Studienfächer erklärt Was ich als Erstsemester gern über Architektur gewusst hätte

Architekt:innen zeichnen Häuser am Computer. Müssen sie das schon im Studium können? Und wie viel Mathe brauchen sie? Student Christopher Ehlers gibt Antworten.
Aufgezeichnet von Helen Hahne
Architekt:innen zeichnen Gebäude – wie das geht, lernen sie im Studium (Symbolbild)

Architekt:innen zeichnen Gebäude – wie das geht, lernen sie im Studium (Symbolbild)
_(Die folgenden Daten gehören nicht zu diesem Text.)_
import Summits.BirchSwinnertonDyer.Rank1Residual.AdditivePotMult.QuadraticBaseChangeDescentOverC
import Summits.BirchSwinnertonDyer.Rank1Residual.AdditivePotMult.TwistSupplyOddDiscr
import HarnessLib

/-!
# X4(M), ALL PAIRS, WITHOUT MILNE: additive-p1's uniform class theorems `bsdp_of_classX4M_of_ram`,
# `bsdp_of_classX4M`, `missingPPartAt_of_classX4M[_of_ram]` re-issued with `{hMilneC} ↦ ∅`
# (row T-MIL-UNI, FILE U-4; seat n1011-p01 GEN 10)

HONEST FRAMING (cell `b2b-bsdres`, run/shared/lean/b2b/bsd-rank1-residual/, verbatim in every
file): the goal of the cell is to DELETE the COMBINATION-SHAPED residual classes of the
Birch–Swinnerton-Dyer formula for ALL analytic-rank `≤ 1` elliptic curves over `ℚ` — "full BSD
formula for every rank `≤ 1` curve in class `C`" assembled STRICTLY from published theorems — so
that the rank-`≤ 1` remainder becomes exactly the CONSTRUCTION-SHAPED classes, which are TYPED
(missing-input `Prop`s), NOT attempted. This is not "finishing BSD". Sub-classes X3♯(M) / X4(M)
(additive, potentially multiplicative prime; base-change-and-descend): a RESEARCH ROUTE; they stay
CONSTRUCTION-SHAPED; nothing is booked by this file; no mark / label moved. THEOREMS ONLY: no
definition, no named fact, no `sorry`.

## What (row T-MIL-UNI, `cells/n1011/skel/T-MIL-UNI.md` §0 (e), FILE U-4)

additive-p1's ALL-PAIRS relocation of X4(M) (`TwistSupplyRam.bsdp_of_classX4M_of_ram`,
`TwistSupplyX4.bsdp_of_classX4M`, `…missingPPartAt_of_classX4M[_of_ram]`) carries Milne's
Weil-restriction identity as the NAMED FACT `hMilneC : Milne1972.bsdQuotient_baseChange_quadratic_anyModel`
(A73; flag MIL72-primary-unread). This file re-issues the four theorems with binder diff EXACTLY
`{hMilneC} ↦ ∅` — every other binder and the conclusion byte-identical —: the rank-zero
`p`-multiplicative twist is taken over a quadratic field with ODD discriminant prime to the other
additive primes (FILE U-3 `ClassX4M.exists_rankZero_mult_twist_oddDiscr`: Hoffstein–Luo 1997 + the
twist root number, the SAME named-fact binders `hnf`, `hHL` as additive-p1's supply), on which the
T-MIL odd-Tamagawa / `Ш` / torsion / regulator / period identities make Milne's identity a THEOREM in
the `ord_p` currency of the descent, transported to Dokchitser–Dokchitser's model-free
`MissingPPartOverCAt (W.baseChange K) p` by the θ-model (FILES U-1a/U-1b/U-2).

* **`bsdp_of_classX4M_of_ram_noMilne`** — X4(M) ∧ (ram), `r_an(E) ≤ 1`:
  `BSD(E,p) ⇐ [∀ K quadratic, W_d ⊨ E^{(d_K)} globally minimal with Mult W_d p :
  MissingPPartOverCAt (W.baseChange K) p]`, inputs Skinner 2016 Thm. C (`hSk`), GZK, modularity
  (`hmod`, `hnf`), Hoffstein–Luo 1997 (`hHL`) — NO Milne;
* **`bsdp_of_classX4M_noMilne`** — ALL X4(M) pairs, `r_an(E) ≤ 1`: the same plus x11a's typed
  rank-zero input `X11RankZero.MissingInputAt` for the produced twist when it fails (ram) (Wuthrich
  2014 Prop. 21 `hW`), exactly as in `bsdp_of_classX4M` — NO Milne;
* `bsdp_of_classX4M_of_ram_of_forall_quadratic_noMilne`, `missingPPartAt_of_classX4M_of_ram_noMilne`,
  `missingPPartAt_of_classX4M_noMilne` — the plainer-hypothesis / `MissingPPartAt` currencies.

So on the WHOLE class X4(M) (analytic rank `≤ 1`) the base-change-and-descend relocation now rests
on {GZK, modularity, Hoffstein–Luo 1997, Skinner 2016 Thm. C [(ram) rows] / x11a's typed input
[non-(ram) rows]} and the ONE typed over-`K` input — Milne 1972 / A73 is no longer an input of the
X4(M) relocation. HONEST LIMITS: X4(M) stays CONSTRUCTION-SHAPED (`MissingPPartOverCAt` untouched, and
`X11RankZero.MissingInputAt` on the non-(ram) rows); analytic rank `≥ 2` not covered; the X3♯(M) twin
(`TwistSupply.bsdp_of_classX3M`, Greenberg–Vatsal binders) is NOT re-issued here; closes no class;
moves no mark; 0 facts.

References: J. S. Milne, Invent. Math. 17 (1972) §1 Thm. 1 [Milne1972ArithmeticAV] (the fact
REMOVED); C. Skinner, Pacific J. Math. 283 (2016) Thm. C [Skinner2016PacificMC]; J. Hoffstein, W. Luo,
Math. Res. Lett. 4 (1997) [HoffsteinLuo1997]; C. Wuthrich, Doc. Math. 19 (2014) Prop. 21 [Wuthrich2014];
T. Dokchitser, V. Dokchitser, Ann. of Math. 172 (2010) §1, §2.1 [DokchitserDokchitserAnnals2010].
-/

noncomputable section

open scoped Classical

open WeierstrassCurve Literature.NumberTheory.EllipticCurves
  Literature.NumberTheory.EllipticCurves.ModularForms
  Literature.NumberTheory.EllipticCurves.Rank1Residual
  Literature.NumberTheory.EllipticCurves.Rank1Residual.Typed
  Literature.NumberTheory.EllipticCurves.Wuthrich2014
  IsDedekindDomain

namespace Summit.BirchSwinnertonDyer.Rank1Residual.AdditivePotMult

section NoMilne

variable {W : WeierstrassCurve ℚ} [W.IsElliptic] {p : ℕ} [Fact p.Prime]

/-- **X4(M) ∧ (ram) ⇐ the over-`K` input over quadratic fields, WITHOUT MILNE.** Let `(E,p) ∈ X4(M)`
(`W` globally minimal) have analytic rank `≤ 1` and satisfy (ram). Suppose the typed over-`K` input
`MissingPPartOverCAt (W.baseChange K) p` holds for every quadratic field `K` whose twist `E^{(d_K)}`
(globally minimal model `W_d`) is multiplicative at `p`. Then `BSD(E,p)` — Skinner 2016 Thm. C
(`hSk`), GZK (`hGZK`), modularity (`hmod`, `hnf`) and Hoffstein–Luo 1997 (`hHL`) being the published
inputs carried as binders; additive-p1's `TwistSupplyRam.bsdp_of_classX4M_of_ram` with the binder
`hMilneC` (Milne 1972, A73) REMOVED. Proof: the odd-discriminant twist of FILE U-3 (Irr, Ram
transported, `r_an = 0`, H-4b's population) and FILE U-2's model-free rank-zero-twist END.
[cite: Skinner2016PacificMC, Thm. C (§1), footnote 1, §2.5]
[cite: HoffsteinLuo1997, Theorem (§1, pp. 435–436)]
[cite: Milne1972ArithmeticAV, §1 Thm. 1 and §2 (through DokchitserDokchitserAnnals2010, §2.1, proof of Thm. 8)] -/
theorem bsdp_of_classX4M_of_ram_noMilne [W.IsGloballyMinimal]
    (hGZK : rank_eq_analyticRank_of_analyticRank_le_one) (hmod : hasEntireLFunction_rat)
    (hSk : Skinner2016.thmC_padicValRat_bsd_rank_zero)
    (hnf : exists_isNewformOf) (hHL : HoffsteinLuo1997_exists_twist_L_one_ne_zero)
    (hX : ClassX4M W p) (hr : W.analyticRank ≤ 1) (hram : Ram W p)
    (hK : ∀ (K : Type) [Field K] [NumberField K] (Wd : WeierstrassCurve ℚ) [Wd.IsElliptic]
      [Wd.IsGloballyMinimal], Module.finrank ℚ K = 2 →
      (∃ C : VariableChange ℚ, C • W.quadraticTwist (NumberField.discr K : ℚ) = Wd) →
      Mult Wd p → MissingPPartOverCAt (W.baseChange K) p) :
    BSDp W p := by
  obtain ⟨K, iF, iN, Wd, iWd, iWdm, Cd, h2, hodd, hsq, hpd, hWd, hmult, -, hr0, hS, hramT⟩ :=
    hX.exists_rankZero_mult_twist_oddDiscr hnf hHL
  exact bsdp_of_classX4M_of_rankZero_twist_noMilne_overC_of_addv_unramified_oddPrime_of_dvd_discr W p
    K Wd hGZK hmod hSk hX hr h2 hodd hsq hpd hWd hmult (hramT hram) hr0 hS (hK K Wd h2 ⟨Cd, hWd⟩ hmult)

/-- **X4(M), ALL pairs, WITHOUT MILNE: `BSD(E,p)` ⇐ over-`K` input over quadratic fields + the typed
rank-zero X11 input for the `p`-multiplicative curves.** Let `(E,p) ∈ X4(M)` (`W` globally minimal)
have analytic rank `≤ 1`. Assume (i) `MissingPPartOverCAt (W.baseChange K) p` for every quadratic
field `K` whose twist `E^{(d_K)}` is multiplicative at `p`, and (ii) the cell's typed input
`X11RankZero.MissingInputAt V p` for every globally minimal `V/ℚ` of analytic rank `0` in class X11 at
`p` (x11a's CONSTRUCTION-SHAPED input — needed only when the produced twist fails (ram)). Then
`BSD(E,p)`: additive-p1's `TwistSupplyX4.bsdp_of_classX4M` with the binder `hMilneC` (Milne 1972,
A73) REMOVED, everything else identical — the odd-discriminant twist `W_d` of FILE U-3 is closed by
Skinner 2016 Thm. C (`hSk`) if `Ram Wd p`, by (ii) with Wuthrich 2014 Prop. 21 (`hW`) otherwise
(`X11RankZero.bsdp_of_missingInputAt`), and FILE U-2's model-free Milne-free END descends.
X4(M) stays CONSTRUCTION-SHAPED. [cite: Skinner2016PacificMC, Thm. C (§1), footnote 1, §2.5]
[cite: Wuthrich2014, Prop. 21] [cite: HoffsteinLuo1997, Theorem (§1, pp. 435–436)]
[cite: Milne1972ArithmeticAV, §1 Thm. 1 and §2 (through DokchitserDokchitserAnnals2010, §2.1, proof of Thm. 8)] -/
theorem bsdp_of_classX4M_noMilne [W.IsGloballyMinimal]
    (hGZK : rank_eq_analyticRank_of_analyticRank_le_one) (hmod : hasEntireLFunction_rat)
    (hSk : Skinner2016.thmC_padicValRat_bsd_rank_zero) (hW : sha_dvd_analyticSha)
    (hnf : exists_isNewformOf) (hHL : HoffsteinLuo1997_exists_twist_L_one_ne_zero)
    (hX : ClassX4M W p) (hr : W.analyticRank ≤ 1)
    (hK : ∀ (K : Type) [Field K] [NumberField K] (Wd : WeierstrassCurve ℚ) [Wd.IsElliptic]
      [Wd.IsGloballyMinimal], Module.finrank ℚ K = 2 →
      (∃ C : VariableChange ℚ, C • W.quadraticTwist (NumberField.discr K : ℚ) = Wd) →
      Mult Wd p → MissingPPartOverCAt (W.baseChange K) p)
    (hX11 : ∀ (V : WeierstrassCurve ℚ) [V.IsElliptic] [V.IsGloballyMinimal],
      V.analyticRank = 0 → ClassX11 V p → X11RankZero.MissingInputAt V p) :
    BSDp W p := by
  have hp2 : p ≠ 2 := hX.p_ne_two
  obtain ⟨K, iF, iN, Wd, iWd, iWdm, Cd, h2, hodd, hsq, hpd, hWd, hmult, hirr, hr0, hS, -⟩ :=
    hX.exists_rankZero_mult_twist_oddDiscr hnf hHL
  by_cases hram : Ram Wd p
  · exact bsdp_of_classX4M_of_rankZero_twist_noMilne_overC_of_addv_unramified_oddPrime_of_dvd_discr W
      p K Wd hGZK hmod hSk hX hr h2 hodd hsq hpd hWd hmult hram hr0 hS (hK K Wd h2 ⟨Cd, hWd⟩ hmult)
  · have hX11d : ClassX11 Wd p := ⟨hmult, hirr, Or.inl hram⟩
    have hd : BSDp Wd p :=
      X11RankZero.bsdp_of_missingInputAt hW hGZK hmod Wd p hp2 hr0 hX11d (hX11 Wd hr0 hX11d)
    exact bsdp_of_pPartOverC_baseChange_of_bsdp_twist_noMilne_of_addv_unramified_oddPrime_of_dvd_discr W
      p K Wd hGZK hmod h2 hodd hsq hpd hWd hr (by rw [hr0]; exact zero_le_one) hp2 hmult hS
      (hK K Wd h2 ⟨Cd, hWd⟩ hmult) hd

/-- **X4(M) ∧ (ram) with the plainer hypothesis** "the `p`-part of BSD for `E` over every quadratic
field", WITHOUT MILNE (additive-p1's `bsdp_of_classX4M_of_ram_of_forall_quadratic` minus `hMilneC`).
[cite: Skinner2016PacificMC, Thm. C (§1), footnote 1, §2.5]
[cite: Milne1972ArithmeticAV, §1 Thm. 1 and §2 (through DokchitserDokchitserAnnals2010, §2.1, proof of Thm. 8)] -/
theorem bsdp_of_classX4M_of_ram_of_forall_quadratic_noMilne [W.IsGloballyMinimal]
    (hGZK : rank_eq_analyticRank_of_analyticRank_le_one) (hmod : hasEntireLFunction_rat)
    (hSk : Skinner2016.thmC_padicValRat_bsd_rank_zero)
    (hnf : exists_isNewformOf) (hHL : HoffsteinLuo1997_exists_twist_L_one_ne_zero)
    (hX : ClassX4M W p) (hr : W.analyticRank ≤ 1) (hram : Ram W p)
    (hK : ∀ (K : Type) [Field K] [NumberField K], Module.finrank ℚ K = 2 →
      MissingPPartOverCAt (W.baseChange K) p) :
    BSDp W p :=
  bsdp_of_classX4M_of_ram_noMilne hGZK hmod hSk hnf hHL hX hr hram fun K _ _ _ _ _ h2 _ _ ↦ hK K h2

/-- The X4(M) ∧ (ram) theorem WITHOUT MILNE in the cell's `MissingPPartAt` currency (Partition /
additive-p4's `X4Sharp` bookkeeping; additive-p1's `missingPPartAt_of_classX4M_of_ram` minus
`hMilneC`). [cite: Skinner2016PacificMC, Thm. C (§1), footnote 1, §2.5]
[cite: Milne1972ArithmeticAV, §1 Thm. 1 and §2 (through DokchitserDokchitserAnnals2010, §2.1, proof of Thm. 8)] -/
theorem missingPPartAt_of_classX4M_of_ram_noMilne [W.IsGloballyMinimal]
    (hGZK : rank_eq_analyticRank_of_analyticRank_le_one) (hmod : hasEntireLFunction_rat)
    (hSk : Skinner2016.thmC_padicValRat_bsd_rank_zero)
    (hnf : exists_isNewformOf) (hHL : HoffsteinLuo1997_exists_twist_L_one_ne_zero)
    (hX : ClassX4M W p) (hr : W.analyticRank ≤ 1) (hram : Ram W p)
    (hK : ∀ (K : Type) [Field K] [NumberField K] (Wd : WeierstrassCurve ℚ) [Wd.IsElliptic]
      [Wd.IsGloballyMinimal], Module.finrank ℚ K = 2 →
      (∃ C : VariableChange ℚ, C • W.quadraticTwist (NumberField.discr K : ℚ) = Wd) →
      Mult Wd p → MissingPPartOverCAt (W.baseChange K) p) :
    MissingPPartAt W p := by
  haveI : Finite W.sha := (hGZK W hr).2
  exact missingPPartAt_of_bsdp W p (bsdp_of_classX4M_of_ram_noMilne hGZK hmod hSk hnf hHL hX hr hram hK)

/-- The all-pairs X4(M) relocation WITHOUT MILNE in the cell's `MissingPPartAt` currency
(additive-p1's `missingPPartAt_of_classX4M` minus `hMilneC`). [cite: Skinner2016PacificMC, Thm. C (§1), footnote 1, §2.5]
[cite: Wuthrich2014, Prop. 21]
[cite: Milne1972ArithmeticAV, §1 Thm. 1 and §2 (through DokchitserDokchitserAnnals2010, §2.1, proof of Thm. 8)] -/
theorem missingPPartAt_of_classX4M_noMilne [W.IsGloballyMinimal]
    (hGZK : rank_eq_analyticRank_of_analyticRank_le_one) (hmod : hasEntireLFunction_rat)
    (hSk : Skinner2016.thmC_padicValRat_bsd_rank_zero) (hW : sha_dvd_analyticSha)
    (hnf : exists_isNewformOf) (hHL : HoffsteinLuo1997_exists_twist_L_one_ne_zero)
    (hX : ClassX4M W p) (hr : W.analyticRank ≤ 1)
    (hK : ∀ (K : Type) [Field K] [NumberField K] (Wd : WeierstrassCurve ℚ) [Wd.IsElliptic]
      [Wd.IsGloballyMinimal], Module.finrank ℚ K = 2 →
      (∃ C : VariableChange ℚ, C • W.quadraticTwist (NumberField.discr K : ℚ) = Wd) →
      Mult Wd p → MissingPPartOverCAt (W.baseChange K) p)
    (hX11 : ∀ (V : WeierstrassCurve ℚ) [V.IsElliptic] [V.IsGloballyMinimal],
      V.analyticRank = 0 → ClassX11 V p → X11RankZero.MissingInputAt V p) :
    MissingPPartAt W p := by
  haveI : Finite W.sha := (hGZK W hr).2
  exact missingPPartAt_of_bsdp W p (bsdp_of_classX4M_noMilne hGZK hmod hSk hW hnf hHL hX hr hK hX11)

end NoMilne

end Summit.BirchSwinnertonDyer.Rank1Residual.AdditivePotMult

end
Foto: zeljkosantrac / E+ / Getty Images
Studienfächer erklärt

In der Reihe »Studienfächer erklärt« stellen wir die 30 beliebtesten Studienfächer in Deutschland vor – von Betriebswirtschaftslehre auf Platz 1 bis Wirtschaftsrecht auf Platz 30. Wie viele Studierende an deutschen Hochschulen in welchem Fach eingeschrieben sind, ermittelt das Statistische Bundesamt einmal im Jahr . Unser Ranking bezieht sich auf die Zahlen für das Wintersemester 2019/2020, die beiden Fächer »Wirtschaftsingenieurwesen mit ingenieurwissenschaftlichem Schwerpunkt« und »Wirtschaftsingenieurwesen mit wirtschaftswissenschaftlichem Schwerpunkt« haben wir zusammengefasst.

Architekt:innen entwickeln unsere Städte weiter, erhalten denkmalgeschützte Gebäude und versuchen, architektonische Antworten auf drängende Fragen unserer Zeit zu finden: Wie werden unsere Gebäude nachhaltiger? Wie können wir den begrenzten Platz in Städten für Wohnraum sinnvoll nutzen? Das machen sie zum Beispiel als Stadtplaner:innen, in Denkmalschutzämtern und Architekturbüros.

Christopher Ehlers, 25, studiert Architektur im sechsten Semester an der TU Dresden, zuvor hat er dort bereits drei Jahre Maschinenbau studiert. Hier erzählt er, was ihn zum Wechsel bewegt hat, wie man die vielen Deadlines meistert und warum fast niemand in Regelstudienzeit fertig wird – und das auch gut so ist.

Die Entscheidung für Architektur

»Nach dem Abitur habe ich zunächst drei Jahre Maschinenbau studiert. Aber eigentlich wäre Architektur von Anfang naheliegender gewesen: Mein Opa war Architekt, und ich komme aus einem künstlerischen Haushalt. Irgendwann habe ich mir eingestehen müssen, dass auch ich ein kreativer Geist bin. Also schrieb ich mich für Architektur ein.

Vor dem Start hatte ich ein Praktikum im Bauingenieursbüro gemacht, die Arbeit der Architekten fand ich am spannendsten. So ein Praktikum an einer möglichen späteren Arbeitsstelle würde ich allen angehenden Studierenden empfehlen, um bei der Studienwahl wirklich sicherzugehen.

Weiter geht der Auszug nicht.